**WORK INSTRUCTION**
Each line from the start of the listing below through the line containing "namespace Literature.Learning" should be reproduced exactly, with no others.

(MATERIAL TO PROCESS begins)

import Summits.PneNP.Statement
import Literature.Computability.Complexity.ClayProblem
import Literature.Computability.Complexity.Nondeterministic
import Literature.Computability.Learning.PAC

/-!
# PneNP / Learning — assembly

Route `PneNP/Learning`, item `stmt-PneNP-0415` (assembly, honest form). Thesis `X` of the route
(`stmt-PneNP-0414`): for some `k`, the concept class `SIZE[n^k]`
(`Literature.Learning.sizeClass B2 (n ↦ n^k)`) is not PAC learnable in polynomial time — distribution
free, random examples only, polynomially evaluatable hypotheses
(`Literature.Learning.PolyPACPredictable allDistributions false`). The assembly `X → PneNP` consumes,
as explicit hypotheses,

* the model bridges `Literature.Computability.Complexity.P_bool_eq`, `Literature.Computability.Complexity.NP_bool_eq` and `Literature.Computability.Complexity.P_subset_NP`
  (named facts of the tree), and
* the Occam step "if `P = NP` then every `SIZE[n^k]` is polynomially PAC learnable"
  (Blumer–Ehrenfeucht–Haussler–Warmuth, J. ACM 36 (1989), Thm. 2.1, with the observation that
  under `P = NP` a circuit of size `n^k` consistent with the sample is found in polynomial time;
  Pitt–Valiant 1988, §1) — KNOWN in print, not yet a named fact of the tree, hence inlined.

Given these the proof is propositional: `X` and Occam give `CplxCore.P ≠ CplxCore.NP`; with
`P ⊆ NP` some `L ∈ NP \ P`; the bridges rewrite this as Cook's `PneNP`.
-/

namespace Literature.Learning

/-- Settles `stmt-PneNP-0415` (assembly of route Learning, honest form): the model bridges
`P_bool_eq`, `NP_bool_eq`, the inclusion `P ⊆ NP`, the Occam-under-`P = NP` learnability of every
`SIZE[n^k]` (BEHW 1989, Thm. 2.1; Pitt–Valiant 1988, §1) and the route thesis (some `SIZE[n^k]`
is not polynomially PAC learnable) together give `P ≠ NP` in Cook's form. Propositional glue.
[folklore] -/
theorem learning_assembly :
    Literature.Computability.Complexity.P_bool_eq → Literature.Computability.Complexity.NP_bool_eq → Literature.Computability.Complexity.P_subset_NP →
    (Literature.Computability.Complexity.Classes.P = Literature.Computability.Complexity.Nondeterministic.NP → ∀ k : ℕ, Literature.Computability.Learning.PolyPACPredictable
      Literature.Computability.Learning.allDistributions false (Literature.Computability.Learning.sizeClass Literature.Computability.Complexity.B2 (fun n => n ^ k))) →
    (∃ k : ℕ, ¬ Literature.Computability.Learning.PolyPACPredictable Literature.Computability.Learning.allDistributions false
      (Literature.Computability.Learning.sizeClass Literature.Computability.Complexity.B2 (fun n => n ^ k))) → PneNP := by
  intro hP hNP hsub hOccam hX
  obtain ⟨k, hk⟩ := hX
  have hne : Literature.Computability.Complexity.Classes.P ≠ Literature.Computability.Complexity.Nondeterministic.NP := fun h => hk (hOccam h k)
  by_contra hcon
  apply hne
  refine Set.Subset.antisymm hsub fun L hL => ?_
  by_contra hLP
  exact hcon ⟨L, by rw [show Literature.Computability.Complexity.PNPWave0.NP Bool = _ from hNP]; exact hL,
    by rw [show Literature.Computability.Complexity.PNPWave0.P Bool = _ from hP]; exact hLP⟩

/-- The same glue with the thesis strengthened to its uniform core: if `P ≠ NP` in the prelude's
classes (however obtained), the bridges and `P ⊆ NP` give Cook's `PneNP`. [folklore] -/
theorem pneNP_of_P_ne_NP :
    Literature.Computability.Complexity.P_bool_eq → Literature.Computability.Complexity.NP_bool_eq → Literature.Computability.Complexity.P_subset_NP →
    Literature.Computability.Complexity.Classes.P ≠ Literature.Computability.Complexity.Nondeterministic.NP → PneNP := by
  intro hP hNP hsub hne
  by_contra hcon
  apply hne
  refine Set.Subset.antisymm hsub fun L hL => ?_
  by_contra hLP
  exact hcon ⟨L, by rw [show Literature.Computability.Complexity.PNPWave0.NP Bool = _ from hNP]; exact hL,
    by rw [show Literature.Computability.Complexity.PNPWave0.P Bool = _ from hP]; exact hLP⟩

end Literature.Learning
import Summits.QuantumFields.YangMills.Theorems.BalabanUVNodesN07ChartLineFacts
import Literature.MathematicalPhysics.QuantumFieldTheory.Balaban1983to89.Node00.LinearisedAveragingAtBackground
import Literature.MathematicalPhysics.QuantumFieldTheory.Balaban1983to89.Node00.HessianOperatorAtBackground
import Literature.MathematicalPhysics.QuantumFieldTheory.Balaban1983to89.B15Claim189UnitTestAtRecord
import HarnessLib

/-!
# BalabanUVNodes ∕ N07 — THE CHART-LINE FACTS IN S1's CURRENCY: the kernel dictionary `Qlin ↔ dIterL` and the glue that turns the true chart's (iii)∕(ii-SU)
# (`N07ChartLineFacts`) into the binders `hΦ`∕`hfib` of dag-n07-w1's criticality socket `N07SocketOfChartedCriticality.h127rec_of_isCritOnFibre`

Cell `pub-ymgap`, width seat `pub-ymgap-dag-n07-w2` generation 5 (HUMAN RULING D-0149; DAG node N07 = [15] = [Balaban1985Variational]; W-SEAT START LIST §n07 item 2 = S2
«[15] Sect. C (47)–(49), Prop. 3 at objects» — the S1∕S2 seam).  `--kind proof --supports stmt-QuantumFields-27364 --as helper` (K1⁹ face per KEY MAP v2; count-neutral).  ASKED BY
dag-n07-w1 g6 (p632841, bus 2026-08-28T11:55:53Z ∕ 12:17:53Z «consume on ACCEPT»).  CONSUMED BY NAME, nothing modified: this seat's `N07ChartLineFacts.{differentiableAt_chartLine,
eventually_mem_weightedBall_line, exists_prop3_T4_herm0_chartLine}` (FILE 4) and `N07ChartLogReality.{coe_emlIterU_expCfg_eq_iter, I_eta_smul_mem_lieSU, neg_I_smul_mem_herm0}`
(g3); dag-n07-w1's `Node00.{dIterL, hasDerivAt_coeField_iter_expChart_smul}` (`LinearisedAveragingAtBackground`) and `Node00.TangentBondSU`; dag-n07-w2 g0's `Node00.suProj` ∕
`coe_suProj_of_mem`; n07-e's `Node00.{expChart, expChart_zero, avOfRecord, SmallBelow}`; dag-n12's `B15Claim189UnitTestAtRecord.iter_avOfRecord_one`, `T3DescentFibreTower.small_one`;
lit-balaban `B7TransferAnalyticMean.hasFDerivAt_mlog_one`, `B15DeterminingSets.{DetSet, bondsOf, AgreeOn, avgFamily}`; UST `Prop8Chart.{chartLog_apply, coe_expCfg,
differentiableAt_chartLog_zero, collar_of_adm22}`; dag k0-s1-w2's `K0Stub1ChartDAnalytic.isOpen_weightedBall`.

THE PRINT: [15] (152) p.301 «U₁ = e^{iηA}» (the currency `X = iηA` between S1's 𝔰𝔲(N)-valued fields and the chart's Hermitian fields); (44)–(45) p.285 and (156)–(157) p.302 (the
linearised multi-level average `Q(A) = B`); (83) p.290 «QδA′ = 0» (the tangent space); [I] (0.4), (0.21) pp.253–256 (the averaging of record and its linearisation).

WHAT IS PROVED (sorry-free; no definition; axioms standard; NODE 00's tori `F.P K`, fibre `M_N(ℂ)`, `N ≥ 1`).
§1 `smallBelow_one` (the flat field is guarded) · `inv_I_eta_smul_mem_herm0` · ★★★ `fderiv_chartLog_zero_apply_eq_dIterL` — THE KERNEL DICTIONARY
   `(D chartLog η D (0)) A (j,e) = (−i) • dIterL j 1 ((iη)•A) e` for Hermitian-traceless `A` at every `LamBond` index.
§2 ★★★ `socket_chartLine_facts` — THE GLUE (package conjuncts displayed): (iii) `DifferentiableAt ℝ (s ↦ ΦS(X₀ + s•δ)) 0` for every `δ`, and (ii) `∀ᶠ s, AgreeOn 𝔹 (avgFamily (avOfRecord
   F N K) (expChart 1 ⇑(ΦS(X₀ + s•δ)))) (avgFamily … (expChart 1 ⇑(ΦS X₀)))` for every `𝔹` with `bondsOf (𝔹 j) ⊆ LamBond j` and every `δ` in S1's record kernel.
§3 ★★★★ `exists_socket_chartLine_facts_T4` — AT THE RECORD, NO DISPLAYED PACKAGE: for every `F : T4Family` the thresholds∕letter of `exists_prop3_T4_herm0_chartLine`; for every record datum
   and `ε` in the window: `∃ (H, Dfun)` with the Prop. 3 reality package (right inverse, (46) letter, herm0-preserving `H`, `DifferentiableOn`, per-point (55)∕(49)∕(48)∕`𝔇`∕(73), reality)
   AND, for every base point `X₀` with `toA X₀` in the ball, the two socket binders (iii)∕(ii) for `ΦS` built from THIS `(H, Dfun)`.

HONEST FRAMING: count-neutral helper; a junction of kernel-checked theorems BY NAME plus one derivative-uniqueness computation — NO new estimate of [15]; NOT covered: the extra bonds of
`genSet` (FINDING A ∕ ME #35), the (157) identity `h157` for THIS chart's `H` (dag-n07-w1's p627407 is typed for the flat `H`; the route's `H` is the comb∕tent-corrected one), S4b's `hV`;
(58), Sects. D–F NOT here; stub 1 ∕ K0⁷ ∕ K1⁹ NOT closed; N07 NOT discharged; counts unmoved; one finite T⁴ programme at fixed ε — NOT continuum ∕ ℝ⁴ ∕ OS ∕ mass gap ∕ Clay: the
Yang–Mills mass gap is NOT proved by any of this; R4 closes the conditional rung `BalabanLadder.UV` only.  No `sorry`, no `def`, no `instance`, no `notation`.

References: [15] T. Bałaban, CMP 102 (1985) 277–309 [Balaban1985Variational] ((44)–(48) p.285, (83) p.290, (127) p.297, (152)–(157) pp.301–302); [I] CMP 109 (1987) 249–301
[Balaban1987RG1] ((0.4) p.253, (0.21) p.256); [4] = [B7] CMP 98 (1985) 17–51 [Balaban1985Averaging] ((21) p.21, (58) p.27).
-/

noncomputable section

open scoped BigOperators Matrix.Norms.L2Operator Topology
open NormedSpace Metric Set Filter

namespace Summit.QuantumFields.YangMills.BalabanUVNodes.N07ChartLineFactsS1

(MATERIAL TO PROCESS ends)

**RESPONSE AREA**
import Summits.PneNP.Statement
import Literature.Computability.Complexity.ClayProblem
import Literature.Computability.Complexity.Nondeterministic
import Literature.Computability.Learning.PAC

/-!
# PneNP / Learning — assembly

Route `PneNP/Learning`, item `stmt-PneNP-0415` (assembly, honest form). Thesis `X` of the route
(`stmt-PneNP-0414`): for some `k`, the concept class `SIZE[n^k]`
(`Literature.Learning.sizeClass B2 (n ↦ n^k)`) is not PAC learnable in polynomial time — distribution
free, random examples only, polynomially evaluatable hypotheses
(`Literature.Learning.PolyPACPredictable allDistributions false`). The assembly `X → PneNP` consumes,
as explicit hypotheses,

* the model bridges `Literature.Computability.Complexity.P_bool_eq`, `Literature.Computability.Complexity.NP_bool_eq` and `Literature.Computability.Complexity.P_subset_NP`
  (named facts of the tree), and
* the Occam step "if `P = NP` then every `SIZE[n^k]` is polynomially PAC learnable"
  (Blumer–Ehrenfeucht–Haussler–Warmuth, J. ACM 36 (1989), Thm. 2.1, with the observation that
  under `P = NP` a circuit of size `n^k` consistent with the sample is found in polynomial time;
  Pitt–Valiant 1988, §1) — KNOWN in print, not yet a named fact of the tree, hence inlined.

Given these the proof is propositional: `X` and Occam give `CplxCore.P ≠ CplxCore.NP`; with
`P ⊆ NP` some `L ∈ NP \ P`; the bridges rewrite this as Cook's `PneNP`.
-/

namespace Literature.Learning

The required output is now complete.